With the growth of online marketing, customers visit websites on a regular basis (sometimes daily in the case of banking, e-commerce, and media websites), and at each visit a stream of interactions occurs between the company (promotion, advertisement, email) and a customer (purchase, click on an ad, signing up for a newsletter). This creates many opportunities for a company to reach a customer and make decisions to optimize its objective function (revenue, customer satisfaction, etc.). Today, these marketing decisions are mainly made in a myopic way (mainly using contextual bandit algorithms) without taking into account the lifetime value of the customer. This myopic approach assumes that a decision made by the company does not affect the customer’s future interactions with the company. However, in many applications the sequential nature of the problem is significant (having a long-term relation with customers is important for the company), and thus, myopic decisions have po!
or performance in these problems. This creates an opportunity for reinforcement learning (RL) techniques to play a significant role in this emerging field.

The objective of this research program is to answer fundamental questions related to the use of myopic (contextual bandit algorithms) and non-myopic (sequential decision-making and RL algorithms) decision-making methods in the growing field of online marketing. Questions such as

– Feature selection and dealing with high dimensional data: discovering the right representation for the problem at hand and dealing with the size and dimensionality of the data are among the most important questions in these applications. The size and dimensionality of the data create difficulties for the standard sequential decision-making algorithms. This is closely related to another growing research direction: sequential decision-making with big data.

– Off-policy evaluation: how to evaluate a policy learned from a batch of historical data generated with a different policy (usually the company’s policy) with minimum interaction with the real-world environment. Running a strategy on the real system can be costly: it usually takes a long time to have a reasonable evaluation of its quality and more importantly is the risk of a big loss in case the strategy is not good.

– Discovering patterns in the sales funnel in order to find strategies to direct more customers through the funnel to the final sale.

– Dealing with the non-stationarity, mainly caused by change in the preferences of the customer, arrival and departure of customers, evolution of webpage contents, etc., and delayed feedback (significant delay between an action taken by the marketer and its effects on the customer) in the online marketing applications.

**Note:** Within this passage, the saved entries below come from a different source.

import Summits.CriticalPhenomena.PercolationContinuityZ3.Theorems.PercNearOneGluingNoHeavyQuantWindowPerturb
import Summits.CriticalPhenomena.PercolationContinuityZ3.Theorems.PercNearOneGluingNoHeavyQuantWindowAtomsExtreme
import HarnessLib

/-!
# QUANT lane R8, T-DEC: bookkeeping for the two-sided move inside the window polytope — the leftover mass `windowS` of a layer, the
# signed pool change `pieceG` of the pieces, the mass-zero direction `pertD`, their linearity, small multipliers, scaling a flow
# (memo WINDOW-ATOMS-G57 §2.3–2.4, file H5 part 1)

builds on p205010 (kernel theorem, internal audit signed; external expert review pending)

Support file (`--supports stmt-CriticalPhenomena-4575`), QUANT lane seat prim-quant-census-2 (gen 57), rung R8 of
`run/shared/lean/prim/quant/LADDER.md`.  Three bookkeeping definitions (`windowS`, `pieceG`, `pertD`), theorems with standard axioms, no
sorries.  Part 2 (`…QuantWindowTwoSided`) proves the move itself (`exists_oneSided`).

* `LawDec.windowS x T j M μ J` — the leftover mass of layer `J` carried by the truncated top corner run (`Σ_l leftover_j l + Σ_{J<h≤j} F l h`).
* `LawDec.pieceG …  J` — the signed change of the pool inequality of layer `J` under the pieces (`Σ [J<hᵢ≤M] tᵢcᵢ − u[J<hᵢ]tᵢ +
  Σ [J<gₖ≤M] sₖ − u r`, `u = x/(1−x)`).
* `LawDec.pertD … v …` — the direction `δ − (Σδ)·μ` (mass zero) of the pieces, `δ = pertLaw − μ`, `μ = vecLaw M v`.
* `pertLaw_smul`, `pieceG_smul`, `pieceG_neg`, `pertD_neg` (linearity); `eventually_nhdsGT_pos_add_mul` / `…_nonneg_add_mul` (small
  multipliers `η → 0⁺`); `flowAtT_smul` (a positive multiple of a `FlowAtT` law is `FlowAtT`); `allGiant_gap` (below a low of positive
  mass the all-giant pool inequality is strict — the flipped window layers are interior).

[this work]; nothing here is cited as a published result.  The gluing rows served [cite: KozmaNitzan2024, Conjecture 3 (p. 15)]; product
measure [cite: Grimmett1999, §1.3 p. 10].
-/

noncomputable section

open Filter Topology

namespace Summit.CriticalPhenomena.PercolationContinuityZ3.Theorems

namespace Quant

open Finset

namespace LawDec

/-- indicator of equality of naturals, as a real number -/
local notation3 "𝟙[" a ", " b "]" => (if (a : ℕ) = (b : ℕ) then (1 : ℝ) else 0)

/-! ### Bookkeeping definitions -/

/-- **the leftover mass of layer `J` in the truncated top corner run**: `Σ_{l ≤ j, 2l<T} (leftover_j l + Σ_{J < h ≤ j} F l h)`. [this work] -/
def windowS (x T : ℝ) (j M : ℕ) (μ : ℕ → ℝ) (J : ℕ) : ℝ :=
  ∑ l ∈ (Finset.range (j + 1)).filter (fun l : ℕ => 2 * (l : ℝ) < T),
    (cornerLeftover x T j M μ l + ∑ h ∈ Finset.range (M + 1), (if J < h ∧ h ≤ j then cornerMidFlow x T j M μ l h else 0))

/-- **the signed change of the pool inequality of layer `J`** under the pieces. [this work] -/
def pieceG (x T : ℝ) (j M : ℕ) (l₁ h₁ l₂ h₂ g₁ g₂ : ℕ) (t₁ t₂ s₁ s₂ r : ℝ) (J : ℕ) : ℝ :=
  (if J < h₁ ∧ h₁ ≤ M then t₁ * usage x T j l₁ h₁ else 0) - (if J < h₁ then x / (1 - x) * t₁ else 0)
  + ((if J < h₂ ∧ h₂ ≤ M then t₂ * usage x T j l₂ h₂ else 0) - (if J < h₂ then x / (1 - x) * t₂ else 0))
  + (if J < g₁ ∧ g₁ ≤ M then s₁ else 0) + (if J < g₂ ∧ g₂ ≤ M then s₂ else 0) - x / (1 - x) * r

/-- **the mass-zero direction of the pieces**: `δ − (Σ δ)·μ` with `δ = pertLaw − μ`, `μ = vecLaw M v`. [this work] -/
def pertD (x T : ℝ) (j M : ℕ) (v : Fin (M + 1) → ℝ) (l₁ h₁ l₂ h₂ g₁ g₂ l₀ : ℕ) (t₁ t₂ s₁ s₂ r : ℝ) : ℕ → ℝ :=
  fun b => (pertLaw x T j (vecLaw M v) l₁ h₁ l₂ h₂ g₁ g₂ l₀ t₁ t₂ s₁ s₂ r b - vecLaw M v b)
    - (∑ k ∈ Finset.range (M + 1), (pertLaw x T j (vecLaw M v) l₁ h₁ l₂ h₂ g₁ g₂ l₀ t₁ t₂ s₁ s₂ r k - vecLaw M v k)) * vecLaw M v b

/-! ### Linearity in the coefficients -/

section Lin

variable (x T : ℝ) (j M : ℕ) (μ : ℕ → ℝ) (l₁ h₁ l₂ h₂ g₁ g₂ l₀ : ℕ) (t₁ t₂ s₁ s₂ r : ℝ)

/-- the pieces are linear in their coefficients. -/
theorem pertLaw_smul (η : ℝ) (b : ℕ) :
    pertLaw x T j μ l₁ h₁ l₂ h₂ g₁ g₂ l₀ (η * t₁) (η * t₂) (η * s₁) (η * s₂) (η * r) b
      = μ b + η * (pertLaw x T j μ l₁ h₁ l₂ h₂ g₁ g₂ l₀ t₁ t₂ s₁ s₂ r b - μ b) := by
  unfold pertLaw; ring

/-- the pool change is linear in the coefficients. -/
theorem pieceG_smul (η : ℝ) (J : ℕ) :
    pieceG x T j M l₁ h₁ l₂ h₂ g₁ g₂ (η * t₁) (η * t₂) (η * s₁) (η * s₂) (η * r) J
      = η * pieceG x T j M l₁ h₁ l₂ h₂ g₁ g₂ t₁ t₂ s₁ s₂ r J := by
  unfold pieceG; split_ifs <;> ring

/-- the pool change of the negated pieces. -/
theorem pieceG_neg (J : ℕ) :
    pieceG x T j M l₁ h₁ l₂ h₂ g₁ g₂ (-t₁) (-t₂) (-s₁) (-s₂) (-r) J = - pieceG x T j M l₁ h₁ l₂ h₂ g₁ g₂ t₁ t₂ s₁ s₂ r J := by
  have := pieceG_smul x T j M l₁ h₁ l₂ h₂ g₁ g₂ t₁ t₂ s₁ s₂ r (-1) J
  simp only [neg_mul, one_mul] at this
  exact this

/-- the direction of the negated pieces. -/
theorem pertD_neg (v : Fin (M + 1) → ℝ) (b : ℕ) :
    pertD x T j M v l₁ h₁ l₂ h₂ g₁ g₂ l₀ (-t₁) (-t₂) (-s₁) (-s₂) (-r) b = - pertD x T j M v l₁ h₁ l₂ h₂ g₁ g₂ l₀ t₁ t₂ s₁ s₂ r b := by
  have e : ∀ k, pertLaw x T j (vecLaw M v) l₁ h₁ l₂ h₂ g₁ g₂ l₀ (-t₁) (-t₂) (-s₁) (-s₂) (-r) k - vecLaw M v k
      = -(pertLaw x T j (vecLaw M v) l₁ h₁ l₂ h₂ g₁ g₂ l₀ t₁ t₂ s₁ s₂ r k - vecLaw M v k) := by
    intro k; unfold pertLaw; ring
  unfold pertD
  simp only [e, Finset.sum_neg_distrib]
  ring

end Lin

/-! ### Small multipliers -/

/-- `b + η·k > 0` for small `η > 0` when `b > 0`. -/
theorem eventually_nhdsGT_pos_add_mul {b : ℝ} (hb : 0 < b) (k : ℝ) : ∀ᶠ η in 𝓝[>] (0:ℝ), 0 < b + η * k := by
  have ht : Tendsto (fun η : ℝ => b + η * k) (𝓝[>] (0:ℝ)) (𝓝 (b + 0 * k)) :=
    ((continuous_const.add (continuous_id.mul continuous_const)).tendsto 0).mono_left nhdsWithin_le_nhds
  rw [zero_mul, add_zero] at ht
  exact ht.eventually (eventually_gt_nhds hb)

/-- `b + η·k ≥ 0` for small `η > 0` when `b ≥ 0` and `k = 0` if `b = 0`. -/
theorem eventually_nhdsGT_nonneg_add_mul {b k : ℝ} (hb : 0 ≤ b) (hk : b = 0 → k = 0) :
    ∀ᶠ η in 𝓝[>] (0:ℝ), 0 ≤ b + η * k := by
  rcases hb.lt_or_eq with hpos | hzero
  · exact (eventually_nhdsGT_pos_add_mul hpos k).mono fun η h => h.le
  · exact Filter.Eventually.of_forall fun η => by rw [← hzero, hk hzero.symm, mul_zero, add_zero]

/-! ### Scaling a flow -/

/-- a positive multiple of a `FlowAtT` law is `FlowAtT` (scale the flow). [this work] -/
theorem flowAtT_smul (x T : ℝ) (J M : ℕ) (ν : ℕ → ℝ) (c : ℝ) (hc : 0 < c) (h : FlowAtT x T J M ν) :
    FlowAtT x T J M (fun b => c * ν b) := by
  obtain ⟨f, h0, hsup, hrow, hcol⟩ := h
  refine ⟨fun a b => c * f a b, fun a b => mul_nonneg hc.le (h0 a b), fun a b hp => hsup a b ?_, fun a ha hlow => ?_,
    fun b hb hself => ?_⟩
  · have hp' : c * 0 < c * f a b := by rw [mul_zero]; exact hp
    exact lt_of_mul_lt_mul_left hp' hc.le
  · rw [← Finset.mul_sum, hrow a ha hlow]
  · have e : ∀ a, usage x T J a b * (c * f a b) = c * (usage x T J a b * f a b) := fun a => by ring
    simp only [e]
    rw [← Finset.mul_sum]
    exact mul_le_mul_of_nonneg_left (hcol b hb hself) hc.le


/-! ### The strict pool inequality below a low of positive mass -/

/-- **below a low of positive mass the all-giant inequality is strict**: if the layer `lf` (a low, `μ lf > 0`) is DEC, then at every layer
`J < lf` the pool inequality of the all-giant criterion holds with the gap `≥ (1 + u)·μ lf > 0`. [this work] -/
theorem allGiant_gap (x T : ℝ) (J lf M : ℕ) (μ : ℕ → ℝ) (hx0 : 0 < x) (hx1 : x < 1) (hμ0 : ∀ k, 0 ≤ μ k)
    (hμM : ∀ h, M < h → μ h = 0) (hμ1 : ∑ h ∈ Finset.range (M + 1), μ h = 1)
    (hJlf : J < lf) (hlow : 2 * (lf : ℝ) < T) (hpos : 0 < μ lf) (hdec : DECAtT x T lf M μ) :
    0 < ∑ h ∈ Finset.Ico (J + 1) (M + 1), μ h
      - x / (1 - x) * ∑ l ∈ (Finset.range (J + 1)).filter (fun l : ℕ => 2 * (l : ℝ) < T), μ l := by
  have hu : 0 < x / (1 - x) := div_pos hx0 (by linarith)
  have hlfM : lf ≤ M := by
    by_contra hgt; push Not at hgt; linarith [hμM lf hgt]
  have hno : ∀ h, h ≤ lf → T ≤ 2 * (h : ℝ) → μ h = 0 := by
    intro h hh hT; exfalso
    have : (h : ℝ) ≤ lf := by exact_mod_cast hh
    linarith
  have hineq := (decAtT_iff_of_noMid x T lf M μ hx0 hx1 hμ0 hμM hμ1 hno).1 hdec
  have hL : ∑ l ∈ (Finset.range (J + 1)).filter (fun l : ℕ => 2 * (l : ℝ) < T), μ l + μ lf
      ≤ ∑ l ∈ (Finset.range (lf + 1)).filter (fun l : ℕ => 2 * (l : ℝ) < T), μ l := by
    have hsub : (Finset.range (J + 1)).filter (fun l : ℕ => 2 * (l : ℝ) < T) ∪ {lf}
        ⊆ (Finset.range (lf + 1)).filter (fun l : ℕ => 2 * (l : ℝ) < T) := by
      intro l hl
      rcases Finset.mem_union.1 hl with h1 | h1
      · obtain ⟨q1, q2⟩ := Finset.mem_filter.1 h1
        exact Finset.mem_filter.2 ⟨Finset.mem_range.2 (by have := Finset.mem_range.1 q1; omega), q2⟩
      · rw [Finset.mem_singleton] at h1; rw [h1]
        exact Finset.mem_filter.2 ⟨Finset.mem_range.2 (Nat.lt_succ_self _), hlow⟩
    have hdisj : Disjoint ((Finset.range (J + 1)).filter (fun l : ℕ => 2 * (l : ℝ) < T)) {lf} := by
      rw [Finset.disjoint_singleton_right]
      intro hm
      have := Finset.mem_range.1 (Finset.mem_filter.1 hm).1
      omega
    have := Finset.sum_le_sum_of_subset_of_nonneg hsub (fun l _ _ => hμ0 l)
    rw [Finset.sum_union hdisj, Finset.sum_singleton] at this
    exact this
  have hR : ∑ h ∈ Finset.Ico (lf + 1) (M + 1), μ h + μ lf ≤ ∑ h ∈ Finset.Ico (J + 1) (M + 1), μ h := by
    have hsub : Finset.Ico (lf + 1) (M + 1) ∪ {lf} ⊆ Finset.Ico (J + 1) (M + 1) := by
      intro h hh
      rcases Finset.mem_union.1 hh with h1 | h1
      · obtain ⟨q1, q2⟩ := Finset.mem_Ico.1 h1; exact Finset.mem_Ico.2 ⟨by omega, q2⟩
      · rw [Finset.mem_singleton] at h1; rw [h1]; exact Finset.mem_Ico.2 ⟨hJlf, Nat.lt_succ_of_le hlfM⟩
    have hdisj : Disjoint (Finset.Ico (lf + 1) (M + 1)) {lf} := by
      rw [Finset.disjoint_singleton_right]; intro hm; have := (Finset.mem_Ico.1 hm).1; omega
    have := Finset.sum_le_sum_of_subset_of_nonneg hsub (fun h _ _ => hμ0 h)
    rw [Finset.sum_union hdisj, Finset.sum_singleton] at this
    exact this
  nlinarith [mul_pos hu hpos]

end LawDec

end Quant

end Summit.CriticalPhenomena.PercolationContinuityZ3.Theorems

The applicant will have a Ph.D. degree (by the starting date of the postdoctoral position) in Computer Science, Statistics, or related fields, with background in reinforcement learning, bandit algorithms, statistics, and optimization. Programming skills will be considered as a plus. The working language of the group is English, so the candidate is expected to have good communication skills in English.

About INRIA and Team SequeL:

SequeL ( is one of the most dynamic teams at INRIA (, with over 25 researchers and Ph.D. students working on several aspects of machine learning from theory to application, including statistical learning, reinforcement learning, and sequential decision-making. The SequeL team is involved in national and European research projects and has collaboration with international research groups. This allows the postdoctoral candidate to collaborate with leading researchers in the field at top universities in Europe and North America such as University College of London (UCL), University of Alberta, and McGill University. Moreover, in this project there is the possibility of close collaboration with an online marketing company in the US. Lille is the capital of the north of France, a metropolis with over one million inhabitants, and with excellent train connection to Brussels (30min), Paris (1h) and London (1h30).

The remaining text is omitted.